§ **DATASET RECORDS**:
import Summits.QuantumFields.BalabanUV.Beta.D1BFx.GhostTwoPointBubbles

/-!
# `BalabanUV.Beta.D1BFx.GhostTwoPointBubbleSum` — road «BF-x» for binder row D1, END-ii row «L-GBUB-ii» PART 3 (the ghost twin of PART II (I3c)
# `TwoPointBubbleSum`): the GRADED TWO-LEG TABLE through two regraded ghost pieces under the moment weight — punctured partial sums converge,
# `|fullSum| ≤ A` with `A` fixed before the scale

HONEST DEPENDENCY (page 1, mandatory): continuum YM on T⁴ ⇐ BetaPertH ∧ nine spine estimates (0/9 proved); BetaPertH ⇐ (D1) ∧ (D4) ∧
CAP+tail; G-an2-4 gates asym, D1 and NE2/3/4.  HONEST FRAMING (cell contract, verbatim): «discharging `BetaPertH` makes Bałaban's UV
stability UNCONDITIONAL — a real constructive-QFT result; it is NOT the continuum limit and NOT the Clay problem.»  THIS MODULE DISCHARGES
NOTHING of the wall: [folklore] composition BY NAME of PART 2 `GhostTwoPointBubbles.exists_bound_moment_term₂` over the finite term list of (F3b)
`GradedBiBubbleMoving.exists_eterms₂_of_graded_mov` (generic in the fibre; `WindowIdentification.fullSum_add`).  The rows of `n²·Ggh` and of `g` are
HYPOTHESES in the END's shape; no `def`, no `Prop` minted, nothing cited, 0 sorry.  0 wall binders; NOT a row, NOT (K), NOT D1, NOT `BetaPertH`,
NOT continuum, NOT Clay.

ABSOLUTE RULE (cell charter, verbatim): «No internally-minted statement may enter as a cited fact. Every hypothesis is either kernel-proved in
this package or a verbatim quotation of a PUBLISHED theorem with page reference. The manuscript(s) under audit are NOT citable for their own
disputed steps — they are the thing under adjudication; programme-internal (2001/route/tribunal) claims are never citable.»

WHY (owner d1-p2-g11 RULING ρ-g11-9 ∕ `END-ii-SPEC.md` v1 §3(c); STATEMENT «L-GBUB-ii» `CLAIMS.log` 2026-08-21T15:34:42Z): the END-ii ghost-bubble words at
`τ = inr³ (inl (0,0,r,r′))`, `(r,r′) ≠ (0,0)`, are `4N²·(−½)·w_μw_ν·bub₂ P_r P_r′ (b + w) b (ghostStn μ 1) (ghostStn ν 1)` for the regraded ghost pieces `P_r`
and an3's once-differenced ghost lists; this file bounds the weighted full sum uniformly in the scale and in `b`; PART 4 instantiates the rows and assembles
the three `hGbub`-ii clauses.
* [folklore] `exists_bound_moment_terms₂` (finite lists), **`exists_bound_fullSum_moment_bub₂`**: `Graded n₁ V → Graded n₂ W → 1 ≤ n₁ → 2 ≤ n₁ + n₂ →
  (r, r') ≠ (0, 0) → ∃ A ≥ 0, ∀ n ≥ 1, ∀ g even, ∀ rows, ∀ b μ ν`, convergence of the punctured partial sums and `|fullSum| ≤ A`.
Unit `b2b-balaban-gan24-formalise-leaf-05` (gen 44), G-an2-4 swarm leaf seat on road «BF-x» at the OWNER's grant (ρ-g11-9 (3)(c)); `LEAVES-BFx.md` row «L-GBUB-ii» PART 3.
-/

noncomputable section

namespace Summit.QuantumFields.BalabanUV.Beta.D1BFx.GhostTwoPointBubbleSum

open Filter Topology
open Literature.MathematicalPhysics.QuantumFieldTheory.Balaban1983to89.Beta
open ExpKernelCalculus (Site MKer)
open DyadicShell (Pt supNorm toReal)
open BubbleTransfer (unitVec)
open GhostTable (gFree)
open WindowIdentification (psum fullSum fullSum_add fullSum_eq_of_tendsto exists_tendsto_psum_of_summable)
open GradedBubbles (Stn Graded IsStep)
open BiBubbleTable (bub₂)
open GradedBiBubbleTerms (ETerm₂)
open GradedBiBubbleMoving (exists_eterms₂_of_graded_mov)
open GhostTwoPointBubbles (exists_bound_moment_term₂)
open Summit.QuantumFields.BalabanUV.Beta.D1BFx.GhostLeg (Ggh)
open Summit.QuantumFields.BalabanUV.Beta.D1BFx.FineHessianGhostGrades (ghLeg)

variable {a δ A₀ A₁ D₀ D₁ : ℝ}

/-- [folklore] **A FINITE LIST OF TWO-POINT TERMS** (each with unit steps, `2 ≤ len`, a moving step) through `P_r`, `P_r′`, `(r, r') ≠ (0, 0)`:
ONE bound, fixed before the scale, for the full sum of the weighted list sum (induction on the list, `fullSum_add`). -/
theorem exists_bound_moment_terms₂ (Lst : List (ETerm₂ Unit))
    (hL : ∀ t ∈ Lst, (∀ e ∈ t.sA ++ t.dA ++ t.dB ++ t.sB, IsStep e) ∧ 2 ≤ t.len ∧ 1 ≤ t.dA.length + t.dB.length)
    (r r' : Fin 2) (hrr : ¬(r = 0 ∧ r' = 0)) (ha : 0 < a) (hδ : 0 < δ) (hA₀ : 0 ≤ A₀) (hA₁ : 0 ≤ A₁) (hD₀ : 0 ≤ D₀) (hD₁ : 0 ≤ D₁) :
    ∃ A : ℝ, 0 ≤ A ∧ ∀ (n : ℕ) [NeZero n], 1 ≤ n → ∀ (g : Pt → ℝ), (∀ w, g (-w) = g w) →
      (∀ (b v : Pt), v ≠ 0 → |(n : ℝ) ^ 2 * Ggh n a (b + v) b () ()| ≤ A₀ * Real.exp (-(δ / n) * supNorm v) / (supNorm v : ℝ) ^ 2) →
      (∀ (b v : Pt), v ≠ 0 → ∀ ρ : Fin 4, |(n : ℝ) ^ 2 * Ggh n a (b + (v + unitVec ρ)) b () () - (n : ℝ) ^ 2 * Ggh n a (b + v) b () ()| ≤
        A₁ * Real.exp (-(δ / n) * supNorm v) / (supNorm v : ℝ) ^ 3) →
      (∀ v : Pt, v ≠ 0 → |g v| ≤ A₀ * Real.exp (-(δ / n) * supNorm v) / (supNorm v : ℝ) ^ 2) →
      (∀ v : Pt, v ≠ 0 → ∀ ρ : Fin 4, |g (v + unitVec ρ) - g v| ≤ A₁ * Real.exp (-(δ / n) * supNorm v) / (supNorm v : ℝ) ^ 3) →
      (∀ v : Pt, |g v - gFree v| ≤ D₀ / (n : ℝ) ^ 2) →
      (∀ (v : Pt) (ρ : Fin 4), |(g (v + unitVec ρ) - gFree (v + unitVec ρ)) - (g v - gFree v)| ≤ D₁ / (n : ℝ) ^ 3) →
      ∀ (b : Pt) (μ ν : Fin 4),
        Summable (fun w : Pt => (Lst.map fun t => toReal w μ * toReal w ν * t.eval ((n : ℝ) ^ 2 • ghLeg n a (fun v => ((n : ℝ) ^ 2)⁻¹ * g v) r) ((n : ℝ) ^ 2 • ghLeg n a (fun v => ((n : ℝ) ^ 2)⁻¹ * g v) r') (b + w) b).sum) ∧
        |fullSum (fun w : Pt => (Lst.map fun t => toReal w μ * toReal w ν * t.eval ((n : ℝ) ^ 2 • ghLeg n a (fun v => ((n : ℝ) ^ 2)⁻¹ * g v) r) ((n : ℝ) ^ 2 • ghLeg n a (fun v => ((n : ℝ) ^ 2)⁻¹ * g v) r') (b + w) b).sum)| ≤ A := by
  induction Lst with
  | nil =>
      refine ⟨0, le_rfl, fun n _ hn g hg e0 e1 d0 d1 h0 h1 b μ ν => ?_⟩
      simp only [List.map_nil, List.sum_nil]
      refine ⟨summable_zero, ?_⟩
      have hz : fullSum (fun _ : Pt => (0 : ℝ)) = 0 := by
        refine fullSum_eq_of_tendsto ?_
        have : psum (fun _ : Pt => (0 : ℝ)) = fun _ => 0 := by funext R; simp [psum]
        rw [this]; exact tendsto_const_nhds
      rw [hz, abs_zero]
  | cons t Lst ih =>
      obtain ⟨A, hA, hrest⟩ := ih (fun t' ht' => hL t' (List.mem_cons_of_mem t ht'))
      obtain ⟨B, hB, hterm⟩ := exists_bound_moment_term₂ t (hL t (by simp)).1 (hL t (by simp)).2.1 (hL t (by simp)).2.2 r r' hrr ha hδ hA₀ hA₁ hD₀ hD₁
      refine ⟨B + A, by positivity, fun n _ hn g hg e0 e1 d0 d1 h0 h1 b μ ν => ?_⟩
      obtain ⟨hs₁, hb₁⟩ := hterm n hn g hg e0 e1 d0 d1 h0 h1 b μ ν
      obtain ⟨hs₂, hb₂⟩ := hrest n hn g hg e0 e1 d0 d1 h0 h1 b μ ν
      simp only [List.map_cons, List.sum_cons]
      refine ⟨hs₁.add hs₂, ?_⟩
      rw [fullSum_add (exists_tendsto_psum_of_summable _ hs₁) (exists_tendsto_psum_of_summable _ hs₂)]
      exact (abs_add_le _ _).trans (add_le_add hb₁ hb₂)

/-- [folklore] **PART 3's HEADLINE.**  For graded stencils `Graded n₁ V`, `Graded n₂ W` on the ghost fibre `Unit` with `1 ≤ n₁`, `2 ≤ n₁ + n₂`, regraded
pieces `(r, r') ≠ (0, 0)`, and row constants `a > 0`, `δ > 0`, `A₀, A₁, D₀, D₁ ≥ 0`: ONE `A ≥ 0` such that for every scale `n ≥ 1`, every even profile `g`
and regraded ghost leg `n²·Ggh` obeying at scale `n` the far rows d0∕d1 (both) and the window rows h0∕h1 (of `g`), every base point `b` and every `μ, ν`, the
punctured partial sums of `w ↦ w_μw_ν·bub₂ P_r P_r′ (b + w) b V W` converge and `|fullSum| ≤ A` (uniformly in `n` and `b`). -/
theorem exists_bound_fullSum_moment_bub₂ {n₁ n₂ : ℕ} {V W : Stn Unit} (hV : Graded n₁ V) (hW : Graded n₂ W) (hn₁ : 1 ≤ n₁) (hn₂ : 2 ≤ n₁ + n₂)
    (r r' : Fin 2) (hrr : ¬(r = 0 ∧ r' = 0)) (ha : 0 < a) (hδ : 0 < δ) (hA₀ : 0 ≤ A₀) (hA₁ : 0 ≤ A₁) (hD₀ : 0 ≤ D₀) (hD₁ : 0 ≤ D₁) :
    ∃ A : ℝ, 0 ≤ A ∧ ∀ (n : ℕ) [NeZero n], 1 ≤ n → ∀ (g : Pt → ℝ), (∀ w, g (-w) = g w) →
      (∀ (b v : Pt), v ≠ 0 → |(n : ℝ) ^ 2 * Ggh n a (b + v) b () ()| ≤ A₀ * Real.exp (-(δ / n) * supNorm v) / (supNorm v : ℝ) ^ 2) →
      (∀ (b v : Pt), v ≠ 0 → ∀ ρ : Fin 4, |(n : ℝ) ^ 2 * Ggh n a (b + (v + unitVec ρ)) b () () - (n : ℝ) ^ 2 * Ggh n a (b + v) b () ()| ≤
        A₁ * Real.exp (-(δ / n) * supNorm v) / (supNorm v : ℝ) ^ 3) →
      (∀ v : Pt, v ≠ 0 → |g v| ≤ A₀ * Real.exp (-(δ / n) * supNorm v) / (supNorm v : ℝ) ^ 2) →
      (∀ v : Pt, v ≠ 0 → ∀ ρ : Fin 4, |g (v + unitVec ρ) - g v| ≤ A₁ * Real.exp (-(δ / n) * supNorm v) / (supNorm v : ℝ) ^ 3) →
      (∀ v : Pt, |g v - gFree v| ≤ D₀ / (n : ℝ) ^ 2) →
      (∀ (v : Pt) (ρ : Fin 4), |(g (v + unitVec ρ) - gFree (v + unitVec ρ)) - (g v - gFree v)| ≤ D₁ / (n : ℝ) ^ 3) →
      ∀ (b : Pt) (μ ν : Fin 4),
        (∃ B : ℝ, Tendsto (psum (fun w : Pt => toReal w μ * toReal w ν * bub₂ ((n : ℝ) ^ 2 • ghLeg n a (fun v => ((n : ℝ) ^ 2)⁻¹ * g v) r) ((n : ℝ) ^ 2 • ghLeg n a (fun v => ((n : ℝ) ^ 2)⁻¹ * g v) r') (b + w) b V W)) atTop (𝓝 B)) ∧
        |fullSum (fun w : Pt => toReal w μ * toReal w ν * bub₂ ((n : ℝ) ^ 2 • ghLeg n a (fun v => ((n : ℝ) ^ 2)⁻¹ * g v) r) ((n : ℝ) ^ 2 • ghLeg n a (fun v => ((n : ℝ) ^ 2)⁻¹ * g v) r') (b + w) b V W)| ≤ A := by
  obtain ⟨Lst, hL, hid⟩ := exists_eterms₂_of_graded_mov hV hW
  have hL' : ∀ t ∈ Lst, (∀ e ∈ t.sA ++ t.dA ++ t.dB ++ t.sB, IsStep e) ∧ 2 ≤ t.len ∧ 1 ≤ t.dA.length + t.dB.length := fun t ht =>
    ⟨(hL t ht).1, le_trans hn₂ (hL t ht).2.1, le_trans hn₁ (hL t ht).2.2⟩
  obtain ⟨A, hA, h⟩ := exists_bound_moment_terms₂ Lst hL' r r' hrr ha hδ hA₀ hA₁ hD₀ hD₁
  refine ⟨A, hA, fun n _ hn g hg e0 e1 d0 d1 h0 h1 b μ ν => ?_⟩
  have e : (fun w : Pt => toReal w μ * toReal w ν * bub₂ ((n : ℝ) ^ 2 • ghLeg n a (fun v => ((n : ℝ) ^ 2)⁻¹ * g v) r) ((n : ℝ) ^ 2 • ghLeg n a (fun v => ((n : ℝ) ^ 2)⁻¹ * g v) r') (b + w) b V W) =
      fun w : Pt => (Lst.map fun t => toReal w μ * toReal w ν * t.eval ((n : ℝ) ^ 2 • ghLeg n a (fun v => ((n : ℝ) ^ 2)⁻¹ * g v) r) ((n : ℝ) ^ 2 • ghLeg n a (fun v => ((n : ℝ) ^ 2)⁻¹ * g v) r') (b + w) b).sum := by
    funext w
    rw [hid ((n : ℝ) ^ 2 • ghLeg n a (fun v => ((n : ℝ) ^ 2)⁻¹ * g v) r) ((n : ℝ) ^ 2 • ghLeg n a (fun v => ((n : ℝ) ^ 2)⁻¹ * g v) r') (b + w) b, ← List.sum_map_mul_left]
  obtain ⟨hs, hb⟩ := h n hn g hg e0 e1 d0 d1 h0 h1 b μ ν
  rw [e]
  exact ⟨exists_tendsto_psum_of_summable _ hs, hb⟩

end Summit.QuantumFields.BalabanUV.Beta.D1BFx.GhostTwoPointBubbleSum

end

§ **ACTION ITEM**:
Looking at the material above, please copy exactly every line from its first line through the line containing "NOT continuum, NOT Clay.", with both ends included and nothing else.

§ **SOLUTION FOR THIS PROBLEM**:
import Summits.QuantumFields.BalabanUV.Beta.D1BFx.GhostTwoPointBubbles

/-!
# `BalabanUV.Beta.D1BFx.GhostTwoPointBubbleSum` — road «BF-x» for binder row D1, END-ii row «L-GBUB-ii» PART 3 (the ghost twin of PART II (I3c)
# `TwoPointBubbleSum`): the GRADED TWO-LEG TABLE through two regraded ghost pieces under the moment weight — punctured partial sums converge,
# `|fullSum| ≤ A` with `A` fixed before the scale

HONEST DEPENDENCY (page 1, mandatory): continuum YM on T⁴ ⇐ BetaPertH ∧ nine spine estimates (0/9 proved); BetaPertH ⇐ (D1) ∧ (D4) ∧
CAP+tail; G-an2-4 gates asym, D1 and NE2/3/4.  HONEST FRAMING (cell contract, verbatim): «discharging `BetaPertH` makes Bałaban's UV
stability UNCONDITIONAL — a real constructive-QFT result; it is NOT the continuum limit and NOT the Clay problem.»  THIS MODULE DISCHARGES
NOTHING of the wall: [folklore] composition BY NAME of PART 2 `GhostTwoPointBubbles.exists_bound_moment_term₂` over the finite term list of (F3b)
`GradedBiBubbleMoving.exists_eterms₂_of_graded_mov` (generic in the fibre; `WindowIdentification.fullSum_add`).  The rows of `n²·Ggh` and of `g` are
HYPOTHESES in the END's shape; no `def`, no `Prop` minted, nothing cited, 0 sorry.  0 wall binders; NOT a row, NOT (K), NOT D1, NOT `BetaPertH`,
NOT continuum, NOT Clay.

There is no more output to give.